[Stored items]
● ● ● ● ●

/-! ## Part III. The minimal printed inputs, at `p = 5` only

The assembly of Part II takes `FLS2015_theorem3` whole (`p ∈ {3, 5}`, every totally real `K`) and
Theorem 7.5 for every odd `p`. The printed proof of Thm. 7.6 uses strictly less: [Fre13] = FLS
Thm. 3 only at `p = 5`, only over fields with `√5 ∉ K` and only for curves without a `K`-rational
`5`-isogeny (first case), and Thm. 7.5 only at `p = 5` (second case), where moreover everything the
proof has established by then is available to the lifting theorem: `√5 ∉ F`, `E[5]` irreducible,
the framing `ρ̄` absolutely irreducible with `det ρ̄ = χ̄₅` (Weil pairing), the model `L` of
`F(ζ₅)` with `ρ̄|_{Γ_L}` NOT absolutely irreducible, its dihedral shape (two distinct diagonal
characters after a base change, glue (2)) and the totally real quadratic subextension `F(√5) ⊂ L`
(glue (3)). `Thorne2016_theorem7_6_of_liftingAtFive` is the assembly from exactly these two
`p = 5` inputs, each written out with ALL of that data as antecedents — so that whichever carrier
of FLS Thm. 3 / Thorne Thm. 7.5 the tree eventually proves (any `p`, any of the equivalent
phrasings of "residually dihedral") feeds it by specialisation — and
`Thorne2019_thm2_five_of_liftingAtFive` is the named fact from them; Part II is the special case
`h3 := FLS2015_theorem3`, `hT := (T)`. Also recorded: the variant of Part II taking the combined
fact `FLS2015_theorems3_4` (`FreitasLeHungSiksekLifting.lean`, the carrier grounding route
`SqrtFiveQuarticCovers`) in place of `FLS2015_theorem3`. -/

/-- **Thorne 2016, Thm. 7.6 from its two printed inputs at `p = 5`, in their weakest form.**
`h3` is FLS 2015, Thm. 3 sliced to what the first case of the printed proof uses: `K` totally
real, `√5 ∉ K`, `E / 𝓞 K` with `Δ ≠ 0` and `E[5]` irreducible, `p = 5`, and
`ρ̄_{E,5}(G_{K(ζ₅)})` absolutely irreducible for all framings and models
(`ModPImageAbsIrreducibleOverCyclotomic`) ⇒ `IsAutomorphicOfWeightZero E`. `hT` is Thm. 7.5 for
`ρ_{E,5}` sliced to the second case, with every datum the printed proof has in hand as an
antecedent: `√5 ∉ F`, `p = 5`, `Δ ≠ 0`, `E[5]` irreducible, a framing `ρ̄` of `E[5]` that is
absolutely irreducible with `det ρ̄ = χ̄₅`, a model `L` of `F(ζ₅)` with `ρ̄|_{Γ_L}` not absolutely
irreducible, the dihedral shape of `ρ̄|_{Γ_L}` (diagonal with two distinct characters after a base
change `f : 𝔽₅ → k` and conjugation by `Q ∈ GL₂(k)`), and a totally real quadratic subextension
of `L/F` ⇒ `IsAutomorphicOfWeightZero E`. Proof = the printed one (Part II), feeding `hT` all the
glue. [cite: Thorne2016, Thm. 7.6 and its proof, Thm. 7.5] [cite: FreitasLeHungSiksek2015, Thm. 3] -/
theorem Thorne2016_theorem7_6_of_liftingAtFive
    (h3 : ∀ (K : Type) [Field K] [NumberField K] [IsTotallyReal K], ¬ IsSquare (5 : K) →
      ∀ (E : WeierstrassCurve (𝓞 K)), E.Δ ≠ 0 → (E.baseChange K).HasIrreducibleModPGaloisRep 5 →
        ∀ (p : ℕ) [Fact p.Prime], p = 5 →
          ModPImageAbsIrreducibleOverCyclotomic (E.baseChange K) p → IsAutomorphicOfWeightZero E)
    (hT : ∀ (F : Type) [Field F] [NumberField F] [IsTotallyReal F], ¬ IsSquare (5 : F) →
      ∀ (p : ℕ) [Fact p.Prime], p = 5 →
        ∀ (E : WeierstrassCurve (𝓞 F)), E.Δ ≠ 0 → (E.baseChange F).HasIrreducibleModPGaloisRep 5 →
          ∀ ρ : ModPGaloisRep F (ZMod p) 2, (E.baseChange F).IsTorsionGaloisRep p ρ →
            FramedRep.IsAbsolutelyIrreducible ρ →
            (∀ σ, Matrix.GeneralLinearGroup.det (ρ σ) = modPCyclotomicCharacterZMod F p σ) →
            ∀ (L : Type) [Field L] [Algebra F L] [IsCyclotomicExtension {p} F L],
              ¬ FramedRep.IsAbsolutelyIrreducible (FramedGaloisRep.restrictField L ρ) →
              (∃ (k : Type) (_ : Field k) (f : ZMod p →+* k) (Q : GL (Fin 2) k),
                  (∀ τ : absoluteGaloisGroup L,
                    Q * Matrix.GeneralLinearGroup.map f (FramedGaloisRep.restrictField L ρ τ) *
                      Q⁻¹ ∈ Serre1972.diagonalSubgroup k) ∧
                  ∃ τ : absoluteGaloisGroup L,
                    ((Q * Matrix.GeneralLinearGroup.map f (FramedGaloisRep.restrictField L ρ τ) *
                        Q⁻¹ : GL (Fin 2) k) : Matrix (Fin 2) (Fin 2) k) 0 0 ≠
                      ((Q * Matrix.GeneralLinearGroup.map f (FramedGaloisRep.restrictField L ρ τ) *
                        Q⁻¹ : GL (Fin 2) k) : Matrix (Fin 2) (Fin 2) k) 1 1) →
              (∃ (M : Type) (_ : Field M) (_ : Algebra F M),
                  Module.finrank F M = 2 ∧ IsTotallyReal M ∧ Nonempty (M →ₐ[F] L)) →
              IsAutomorphicOfWeightZero E)
    (F : Type) [Field F] [NumberField F] [IsTotallyReal F] (h5 : ¬ IsSquare (5 : F))
    (E : WeierstrassCurve (𝓞 F)) (hΔ : E.Δ ≠ 0)
    (hirr : (E.baseChange F).HasIrreducibleModPGaloisRep 5) : IsAutomorphicOfWeightZero E := by
  haveI : Fact (Nat.Prime 5) := ⟨by norm_num⟩
  haveI := FLS2015.isElliptic_baseChange hΔ
  by_cases himg : ModPImageAbsIrreducibleOverCyclotomic (E.baseChange F) 5
  · exact h3 F h5 E hΔ hirr 5 rfl himg
  obtain ⟨ρ, hρ, L, _, _, _, hred⟩ :
      ∃ ρ : ModPGaloisRep F (ZMod 5) 2, (E.baseChange F).IsTorsionGaloisRep 5 ρ ∧
        ∃ (L : Type) (_ : Field L) (_ : Algebra F L) (_ : IsCyclotomicExtension {5} F L),
          ¬ FramedRep.IsAbsolutelyIrreducible (FramedGaloisRep.restrictField L ρ) := by
    by_contra hall
    push Not at hall
    refine himg ?_
    intro ρ hρ L _ _ _
    exact hall ρ hρ L inferInstance inferInstance inferInstance
  have habs : FramedRep.IsAbsolutelyIrreducible ρ :=
    Thorne2016.isAbsolutelyIrreducible_of_hasIrreducibleModPGaloisRep (E.baseChange F)
      (by norm_num) hirr hρ
  have hdet : ∀ σ, Matrix.GeneralLinearGroup.det (ρ σ) = modPCyclotomicCharacterZMod F 5 σ :=
    (E.baseChange F).det_eq_modPCyclotomicCharacter_of_isTorsionGaloisRep_holds 5 ρ hρ
  exact hT F h5 5 rfl E hΔ hirr ρ hρ habs hdet L hred
    (Thorne2016.exists_conj_restrictField_mem_diagonalSubgroup ρ hdet habs L hred)
    (Thorne2016.exists_isTotallyReal_quadratic_five F h5 L)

● ● ● ● ●

EXERCISE REQUIREMENTS:
The answer must be every line from the records above that contains the word "hred", copied out.

ANSWER TO THE EXERCISE:
  obtain ⟨ρ, hρ, L, _, _, _, hred⟩ :
  exact hT F h5 5 rfl E hΔ hirr ρ hρ habs hdet L hred
    (Thorne2016.exists_conj_restrictField_mem_diagonalSubgroup ρ hdet habs L hred)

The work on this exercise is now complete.